-- Materials provided follows --
import Summits.BirchSwinnertonDyer.BirchSwinnertonDyer.Theorems.PrintX11aUpperNonSurjThreeSharpDescent
import Literature.NumberTheory.EllipticCurves.KatoFineSelmerFiniteProofs
import Literature.NumberTheory.EllipticCurves.FineSelmerTorsionCoefficientsFiniteProofs
import HarnessLib

/-!
# Route `PrintX11a`, child crux U3 = `PrintX11a.UpperNonSurjThree` (item stmt-BirchSwinnertonDyer-20613),
# line «finemu3», stub `FineMu.stub_conjA_three` — the ♯0 certificate «`R♯(E,p) = 0`» UNPACKED to level-0 LOCAL
# conditions: a class `y ∈ H¹(K, E[p])` restricting into `Sel₀(K_∞, E[p^∞])` is UNRAMIFIED outside `S = {bad} ∪ {v ∣ p}`
# and satisfies, at EVERY finite place `v`, the local condition «`loc_v y ↦ 0` in `H¹(K_{∞,w}, E[p^∞])`»; hence the
# ♯0 door from the finite local certificate `R♭(E,p) := {y ∈ H¹(G_ℚ, E[p]; S) : loc_v y ∈ B_v ∀ v} = 0`
# (cell `bsd-print-x11a`, width seat `bsd-line-x11a-p1-w2`; REF g17 booking note (i) on p608099; `--supports` 20613)

HONEST FRAMING.  BSD is not proved by any of this; nothing is asserted about any curve; the crux and its stub
`stub_conjA_three` stay OPEN.  THEOREMS ONLY (no definition, no named fact, no `sorry`), all PROVED from tree theorems.

WHAT.  REF g17's booking note (i) on `…SharpDescent` (STATUS 2026-08-28T05:58:04Z): the certificate of the ♯0 theorem,
«every `y ∈ H¹(ℚ, E[p])` whose restriction to `ℚ_∞` lands in `Sel₀(ℚ_∞, E[p^∞])` is `0`», carries an `ℚ_∞`-LEVEL Selmer
membership; a record can discharge it by computation only once that membership is translated into finitely many
LOCAL conditions at level 0.  This file proves the translation in the direction a CERTIFICATE needs (membership ⟹
local conditions; so «no non-zero `y` satisfies the local conditions» ⟹ «`R♯(E,p) = 0`»):

* §1 (any number field `K`, any elliptic `W/K`, any CYCLOTOMIC `ℤ_p`-datum `κ`, any `y ∈ H¹(K, E[p])`): if
  `ι(res_{K_∞} y) ∈ Sel₀(K_∞, E[p^∞])` then
  (a) `y ∈ H¹(G_K, E[p]; S)` — unramified at EVERY prime `𝔓` of `\bar ℤ_K` above every place `v ∉ S`,
      `S = {bad places} ∪ {v ∣ p}` (`resOfLe_eq_zero`: the fine condition «locally trivial above `v`» is Greenberg's
      `awayKer`; Silverman X.4.4 cocycle argument = tree `AcSelmer.resOfLe_torsion_eq_zero_of_forall_conjH1_mem_awayKer`;
      `I_𝔓 ≤ Gal(K̄/K_∞)` as `K_∞/K` is unramified outside `p`, tree `ZpExtension.IsCyclotomic.inertia_le_kerSubgroup`);
  (b) for EVERY finite place `v`: `ι_v (res_{Gal(K̄/K_∞) ⊓ D_v} y) = 0` in `H¹(Gal(K̄/K_∞) ⊓ D_v, E[p^∞])` — the restriction
      of `y` to the decomposition group of `K_∞` at the chosen place above `v`, pushed to `E[p^∞]`, vanishes
      («`loc_v y ∈ B_v := ker(H¹(K_v, E[p]) → H¹(K_{∞,w}, E[p^∞]))`»; `mem_fineSelmerInfty_iff_resOfLe` at `σ = 1` +
      the naturalities `resOfLe_torsionToPrimaryH1Sub`, `ZpDescent.resOfLe_resSubgroup`).
  (c) at a GOOD place `v ∤ p` condition (b) says exactly `res_{Gal(K̄/K_∞) ⊓ D_v} y = 0` already with `E[p]`-coefficients
      (the local `ι` is injective there: tree `eq_zero_of_torsionToPrimaryH1Sub_eq_zero_of_hasGoodReductionAt`).
* §2 (over `ℚ`, `E[p]` irreducible, `ρ̄` not onto): the ♯0 theorem with the LOCAL certificate —
  `conjAAt_of_irr_of_not_surj_of_forall_local`: if for every cyclotomic `κ` the only class `y ∈ H¹(G_ℚ, E[p]; S)` with
  `ι_v(res_{D_v ∩ G_∞} y) = 0` at every finite `v` is `y = 0` («`R♭(E,p) = 0`», `R♭ ⊇ R♯`), then statement (A)
  `Rank1Residual.ConjAAt W p` (and `Sel₀(ℚ_∞, E[p^∞]) = 0`); §3 the door on `ClassX11a W p ∧ ¬ Surj W p`.

WHAT A KIT ENGINE EVALUATES, and what is NOT claimed.  `R♭(E,p)` is a subgroup of the FINITE group `H¹(G_ℚ, E[p]; S)`
(Silverman X.4.3; `= Hom_G(G_{L,S}^{ab}/p, E[p])` on the tame locus, `L = ℚ(E[p])`), cut out by one local condition
`B_v` per `v ∈ S` (for `v ∉ S` condition (b) follows from unramifiedness and adds nothing an engine must check — it
may simply not use it).  The converse translations («unramified at good `v ∤ p` ⟹ (b) at `v`», and the explicit
Tate-curve / unramified-tower formulae for `B_v` at `v ∈ S`) are NOT proved here: they are needed only to show
`R♭ = R♯`, not to book «`R♭ = 0 ⟹ (A)`», and stay the engine's audited paper steps (REF-AUDIT next item).

References: [GreenbergLNM1716] §3 Lemmas 3.1–3.3 (local kernels over the cyclotomic tower); [Greenberg1989] §1 p. 98
(«locally trivial», `awayKer`); [SilvermanAEC2009] Lemma X.4.3, Cor. X.4.4; [CoatesSujatha2005] §3 statement (A);
[DeoRaySujatha2023] §3 (c1)–(c3); [Washington1997] §13.1 (`ℚ_∞/ℚ` unramified outside `p`); REF STATUS 05:58:04Z (i).
-/

set_option linter.dupNamespace false
set_option autoImplicit false

noncomputable section

open scoped Classical

open WeierstrassCurve Field NumberField IsDedekindDomain
  Literature.NumberTheory.EllipticCurves
  Literature.NumberTheory.EllipticCurves.GreenbergSelmer
  Literature.NumberTheory.EllipticCurves.Castella2018
  Literature.NumberTheory.EllipticCurves.Rank1Residual
  Literature.NumberTheory.GaloisRepresentations
  Summit.BirchSwinnertonDyer.Rank1Residual

namespace Summit.BirchSwinnertonDyer.BirchSwinnertonDyer.Theorems.UpperNonSurjThreeSharp

universe u

/-! ### §1 Any number field: fine membership of `ι(res y)` ⟹ `y` unramified outside `S` and locally ♯-trivial -/

section Unpack

variable {K : Type} [Field K] [NumberField K] (W : WeierstrassCurve K) [W.IsElliptic] {p : ℕ} [Fact p.Prime]
  (κ : ZpExtension K p)

/-- **(a) Unramified outside `S`.**  For a CYCLOTOMIC `ℤ_p`-datum `κ` and `y ∈ H¹(K, E[p])` whose restriction to
`Gal(K̄/K_∞)`, pushed to `E[p^∞]`, lies in `Sel₀(K_∞, E[p^∞])`: `y` restricts to `0` on the inertia group of EVERY
prime `𝔓` of `\bar ℤ_K` above every place `v` of good reduction with `v ∤ p` — i.e. `y ∈ H¹(G_K, E[p]; S)`,
`S = {bad} ∪ {v ∣ p}` (`Literature.…h1Unramified`).  The fine condition at `v ∤ p` is Greenberg's «locally trivial
above `v`» (`awayKer`), Silverman's X.4.4 cocycle argument (tree `AcSelmer.resOfLe_torsion_eq_zero_of_forall_conjH1_mem_awayKer`)
kills the restriction to `I_𝔓 ≤ Gal(K̄/K_∞)` (`K_∞/K` unramified outside `p`).
[cite: SilvermanAEC2009, Cor. X.4.4 and Lemma X.4.3] [cite: Greenberg1989, §1 p. 98] [cite: Washington1997, §13.1] -/
theorem mem_h1Unramified_of_torsionToPrimaryH1Sub_resSubgroup_mem_fineSelmerInfty (hκ : κ.IsCyclotomic)
    (y : discreteH1 (absoluteGaloisGroup K) (geomTorsion W (p : ℤ)))
    (hy : W.torsionToPrimaryH1Sub p κ.kerSubgroup
      (ResKernel.resSubgroup κ.kerSubgroup (geomTorsion W (p : ℤ)) y) ∈ W.fineSelmerInfty κ) :
    y ∈ h1Unramified (geomTorsion W (p : ℤ)) (W.badPlaces (𝓞 K) ∪ {v | ((p : ℤ) : 𝓞 K) ∈ v.asIdeal}) := by
  rw [mem_h1Unramified_iff]
  intro v hv 𝔓 h𝔓
  have hv' : v ∉ W.badPlaces (𝓞 K) := fun h ↦ hv (Or.inl h)
  have hpv : (p : 𝓞 K) ∉ v.asIdeal := fun h ↦ hv (Or.inr (by simpa using h))
  have hpv₀ : ((p : ℕ) : 𝓞 K) ∉ v.asIdeal := hpv
  have hle : 𝔓.inertia (absoluteGaloisGroup K) ≤ κ.kerSubgroup :=
    ZpExtension.IsCyclotomic.inertia_le_kerSubgroup hκ hpv h𝔓
  have hy' := (mem_strictSelmerGroupOver_iff
    (W.torsionToPrimaryH1Sub p κ.kerSubgroup
      (ResKernel.resSubgroup κ.kerSubgroup (geomTorsion W (p : ℤ)) y))).mp hy
  rw [unramifiedKer, ResKernel.mem_subgroupResKer_iff, ← ZpDescent.resOfLe_resSubgroup hle]
  exact AcSelmer.resOfLe_torsion_eq_zero_of_forall_conjH1_mem_awayKer (H := κ.kerSubgroup)
    (fun σ ↦ hy'.1 v hpv₀ σ) hv' hpv h𝔓 hle

omit [W.IsElliptic] in
/-- **(b) The local ♯-condition at every finite place.**  For ANY `ℤ_p`-datum `κ` and `y ∈ H¹(K, E[p])` with
`ι(res_{K_∞} y) ∈ Sel₀(K_∞, E[p^∞])`: at every finite place `v`, the restriction of `y` to `Gal(K̄/K_∞) ⊓ D_v` (the
decomposition group of `K_∞` at the chosen place above `v`), pushed to `E[p^∞]`-coefficients, vanishes —
«`loc_v y ∈ B_v = ker(H¹(K_v, E[p]) → H¹(K_{∞,w}, E[p^∞]))`».  (`mem_fineSelmerInfty_iff_resOfLe` at `σ = 1`, then the
naturalities `res ∘ ι = ι ∘ res` and `res_{D} ∘ res_{K_∞} = res_{D}`.)
[cite: GreenbergLNM1716, §3 (local conditions at the places of `F_∞`)] [cite: Greenberg1989, §1 p. 98 (2)–(4)] -/
theorem torsionToPrimaryH1Sub_resSubgroup_inf_decomp_eq_zero_of_mem_fineSelmerInfty
    (y : discreteH1 (absoluteGaloisGroup K) (geomTorsion W (p : ℤ)))
    (hy : W.torsionToPrimaryH1Sub p κ.kerSubgroup
      (ResKernel.resSubgroup κ.kerSubgroup (geomTorsion W (p : ℤ)) y) ∈ W.fineSelmerInfty κ)
    (v : HeightOneSpectrum (𝓞 K)) :
    W.torsionToPrimaryH1Sub p (κ.kerSubgroup ⊓ decomp v)
      (ResKernel.resSubgroup (κ.kerSubgroup ⊓ decomp v) (geomTorsion W (p : ℤ)) y) = 0 := by
  have h1 := ((FineSelmerCoefficientMap.mem_fineSelmerInfty_iff_resOfLe (M := W.geomPrimaryTorsion p) κ _).mp
    hy).1 v 1
  rw [show conjH1 κ.kerSubgroup (W.geomPrimaryTorsion p) 1 = AddMonoidHom.id _ from
      conjH1_one_holds κ.kerSubgroup (W.geomPrimaryTorsion p), AddMonoidHom.id_apply,
    FineSelmerCoefficientMap.resOfLe_torsionToPrimaryH1Sub, ZpDescent.resOfLe_resSubgroup] at h1
  exact h1

/-- **(c) At a GOOD place `v ∤ p` (cyclotomic `κ`), condition (b) is the vanishing of `res_{Gal(K̄/K_∞) ⊓ D_v} y` in
`E[p]`-coefficients already** — the local map `H¹(·, E[p]) → H¹(·, E[p^∞])` over `K_{∞,w}` is injective because
`E(K_{∞,w})[p^∞]` is `p`-divisible (tree `eq_zero_of_torsionToPrimaryH1Sub_eq_zero_of_hasGoodReductionAt`).
[cite: GreenbergLNM1716, §3 Lemma 3.3 (proof, p. 87)] -/
theorem resSubgroup_inf_decomp_eq_zero_of_mem_fineSelmerInfty (hκ : κ.IsCyclotomic)
    (y : discreteH1 (absoluteGaloisGroup K) (geomTorsion W (p : ℤ)))
    (hy : W.torsionToPrimaryH1Sub p κ.kerSubgroup
      (ResKernel.resSubgroup κ.kerSubgroup (geomTorsion W (p : ℤ)) y) ∈ W.fineSelmerInfty κ)
    {v : HeightOneSpectrum (𝓞 K)} (hpv : (p : 𝓞 K) ∉ v.asIdeal) (hv : W.HasGoodReductionAt v) :
    ResKernel.resSubgroup (κ.kerSubgroup ⊓ decomp v) (geomTorsion W (p : ℤ)) y = 0 :=
  FineSelmerCoefficientMap.eq_zero_of_torsionToPrimaryH1Sub_eq_zero_of_hasGoodReductionAt W κ hκ hpv hv _
    (torsionToPrimaryH1Sub_resSubgroup_inf_decomp_eq_zero_of_mem_fineSelmerInfty W κ y hy v)

end Unpack

/-! ### §2 Over `ℚ`: the ♯0 theorem from the LOCAL level-0 certificate `R♭(E,p) = 0` -/

section OverQ

variable (W : WeierstrassCurve ℚ) [W.IsElliptic] (p : ℕ) [Fact p.Prime]

/-- **The local certificate implies the global one**: if for every cyclotomic `κ` the only class
`y ∈ H¹(G_ℚ, E[p]; S)` (`S = {bad} ∪ {v ∣ p}`) satisfying the local ♯-condition (b) at every finite place is `0`
(«`R♭(E,p) = 0`»), then every `y` restricting into `Sel₀(ℚ_∞, E[p^∞])` is `0` («`R♯(E,p) = 0`», the hypothesis of
`…SharpDescent`).  PROVED, §1 (a)+(b). [cite: GreenbergLNM1716, §3 Lemmas 3.1–3.3] [cite: SilvermanAEC2009, Lemma X.4.3] -/
theorem sharpResidual_eq_zero_of_forall_local
    (h : ∀ κ : ZpExtension ℚ p, κ.IsCyclotomic →
      ∀ y : discreteH1 (absoluteGaloisGroup ℚ) (geomTorsion W (p : ℤ)),
        y ∈ h1Unramified (geomTorsion W (p : ℤ)) (W.badPlaces (𝓞 ℚ) ∪ {v | ((p : ℤ) : 𝓞 ℚ) ∈ v.asIdeal}) →
        (∀ v : HeightOneSpectrum (𝓞 ℚ),
          W.torsionToPrimaryH1Sub p (κ.kerSubgroup ⊓ decomp v)
            (ResKernel.resSubgroup (κ.kerSubgroup ⊓ decomp v) (geomTorsion W (p : ℤ)) y) = 0) →
        y = 0) :
    ∀ κ : ZpExtension ℚ p, κ.IsCyclotomic →
      ∀ y : discreteH1 (absoluteGaloisGroup ℚ) (geomTorsion W (p : ℤ)),
        W.torsionToPrimaryH1Sub p κ.kerSubgroup
            (ResKernel.resSubgroup κ.kerSubgroup (geomTorsion W (p : ℤ)) y) ∈ W.fineSelmerInfty κ →
          y = 0 :=
  fun κ hκ y hy ↦ h κ hκ y
    (mem_h1Unramified_of_torsionToPrimaryH1Sub_resSubgroup_mem_fineSelmerInfty W κ hκ y hy)
    (torsionToPrimaryH1Sub_resSubgroup_inf_decomp_eq_zero_of_mem_fineSelmerInfty W κ y hy)

/-- **THE ♯0 THEOREM WITH THE LOCAL CERTIFICATE — `R♭(E,p) = 0 ⟹ Sel₀(ℚ_∞, E[p^∞]) = 0`**
(`Rank1Residual.FineSelmerTrivialAt W p`) for `E/ℚ` with `E[p]` irreducible and `ρ̄_{E,p}` not surjective.
PROVED, no named fact. [cite: GreenbergLNM1716, §3 Lemmas 3.1–3.3 and §1 p. 60] [cite: CoatesSujatha2005, §3 statement (A)] -/
theorem fineSelmerTrivialAt_of_irr_of_not_surj_of_forall_local
    (hirr : W.HasIrreducibleModPGaloisRep p) (hns : ¬ W.HasSurjectiveModNGaloisRep p)
    (h : ∀ κ : ZpExtension ℚ p, κ.IsCyclotomic →
      ∀ y : discreteH1 (absoluteGaloisGroup ℚ) (geomTorsion W (p : ℤ)),
        y ∈ h1Unramified (geomTorsion W (p : ℤ)) (W.badPlaces (𝓞 ℚ) ∪ {v | ((p : ℤ) : 𝓞 ℚ) ∈ v.asIdeal}) →
        (∀ v : HeightOneSpectrum (𝓞 ℚ),
          W.torsionToPrimaryH1Sub p (κ.kerSubgroup ⊓ decomp v)
            (ResKernel.resSubgroup (κ.kerSubgroup ⊓ decomp v) (geomTorsion W (p : ℤ)) y) = 0) →
        y = 0) :
    FineSelmerTrivialAt W p :=
  fineSelmerTrivialAt_of_irr_of_not_surj_of_sharpResidual_eq_zero W p hirr hns
    (sharpResidual_eq_zero_of_forall_local W p h)

/-- **THE ♯0 THEOREM WITH THE LOCAL CERTIFICATE, (A)-form — `R♭(E,p) = 0 ⟹` Coates–Sujatha's statement (A) at the
pair** (`Rank1Residual.ConjAAt W p`, the conclusion of `FineMu.stub_conjA_three` for THIS `W`), for `E/ℚ` with `E[p]`
irreducible and `ρ̄_{E,p}` not surjective; the certificate quantifies over the FINITE group `H¹(G_ℚ, E[p]; S)` with one
local condition per finite place.  PROVED, no named fact; (A) is asserted for no curve.
[cite: CoatesSujatha2005, §3 statement (A)] [cite: DeoRaySujatha2023, Thm. 3.9 and §3 (c3) (the road replaced on U3)]
[cite: GreenbergLNM1716, §3 Lemmas 3.1–3.3] -/
theorem conjAAt_of_irr_of_not_surj_of_forall_local
    (hirr : W.HasIrreducibleModPGaloisRep p) (hns : ¬ W.HasSurjectiveModNGaloisRep p)
    (h : ∀ κ : ZpExtension ℚ p, κ.IsCyclotomic →
      ∀ y : discreteH1 (absoluteGaloisGroup ℚ) (geomTorsion W (p : ℤ)),
        y ∈ h1Unramified (geomTorsion W (p : ℤ)) (W.badPlaces (𝓞 ℚ) ∪ {v | ((p : ℤ) : 𝓞 ℚ) ∈ v.asIdeal}) →
        (∀ v : HeightOneSpectrum (𝓞 ℚ),
          W.torsionToPrimaryH1Sub p (κ.kerSubgroup ⊓ decomp v)
            (ResKernel.resSubgroup (κ.kerSubgroup ⊓ decomp v) (geomTorsion W (p : ℤ)) y) = 0) →
        y = 0) :
    ConjAAt W p :=
  (fineSelmerTrivialAt_of_irr_of_not_surj_of_forall_local W p hirr hns h).conjAAt

end OverQ

/-! ### §3 On the route's domain `ClassX11a W p ∧ ¬ Surj W p` -/

/-- **♯0 door with the LOCAL certificate on the finemu3/finemu5 domain**: at a non-surjective X11a pair, «`R♭(E,p) = 0`»
(no non-zero class of `H¹(G_ℚ, E[p]; S)` is locally ♯-trivial at every finite place) gives statement (A) at the pair.
PROVED, no named fact; nothing asserted about any curve. [cite: CoatesSujatha2005, §3 statement (A)]
[cite: GreenbergLNM1716, §3 Lemmas 3.1–3.3] -/
theorem _root_.Summit.BirchSwinnertonDyer.Rank1Residual.ClassX11a.conjAAt_of_not_surj_of_forall_local
    (W : WeierstrassCurve ℚ) [W.IsElliptic] [W.IsGloballyMinimal] (p : ℕ) [Fact p.Prime]
    (hX : ClassX11a W p) (hns : ¬ Surj W p)
    (h : ∀ κ : ZpExtension ℚ p, κ.IsCyclotomic →
      ∀ y : discreteH1 (absoluteGaloisGroup ℚ) (geomTorsion W (p : ℤ)),
        y ∈ h1Unramified (geomTorsion W (p : ℤ)) (W.badPlaces (𝓞 ℚ) ∪ {v | ((p : ℤ) : 𝓞 ℚ) ∈ v.asIdeal}) →
        (∀ v : HeightOneSpectrum (𝓞 ℚ),
          W.torsionToPrimaryH1Sub p (κ.kerSubgroup ⊓ decomp v)
            (ResKernel.resSubgroup (κ.kerSubgroup ⊓ decomp v) (geomTorsion W (p : ℤ)) y) = 0) →
        y = 0) :
    ConjAAt W p :=
  conjAAt_of_irr_of_not_surj_of_forall_local W p hX.irr hns h

end Summit.BirchSwinnertonDyer.BirchSwinnertonDyer.Theorems.UpperNonSurjThreeSharp

end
-- Materials provided concluded --
Exercise details →
The number of lines in the records that include "show" is what is needed, with no other words.

Output for this task →
2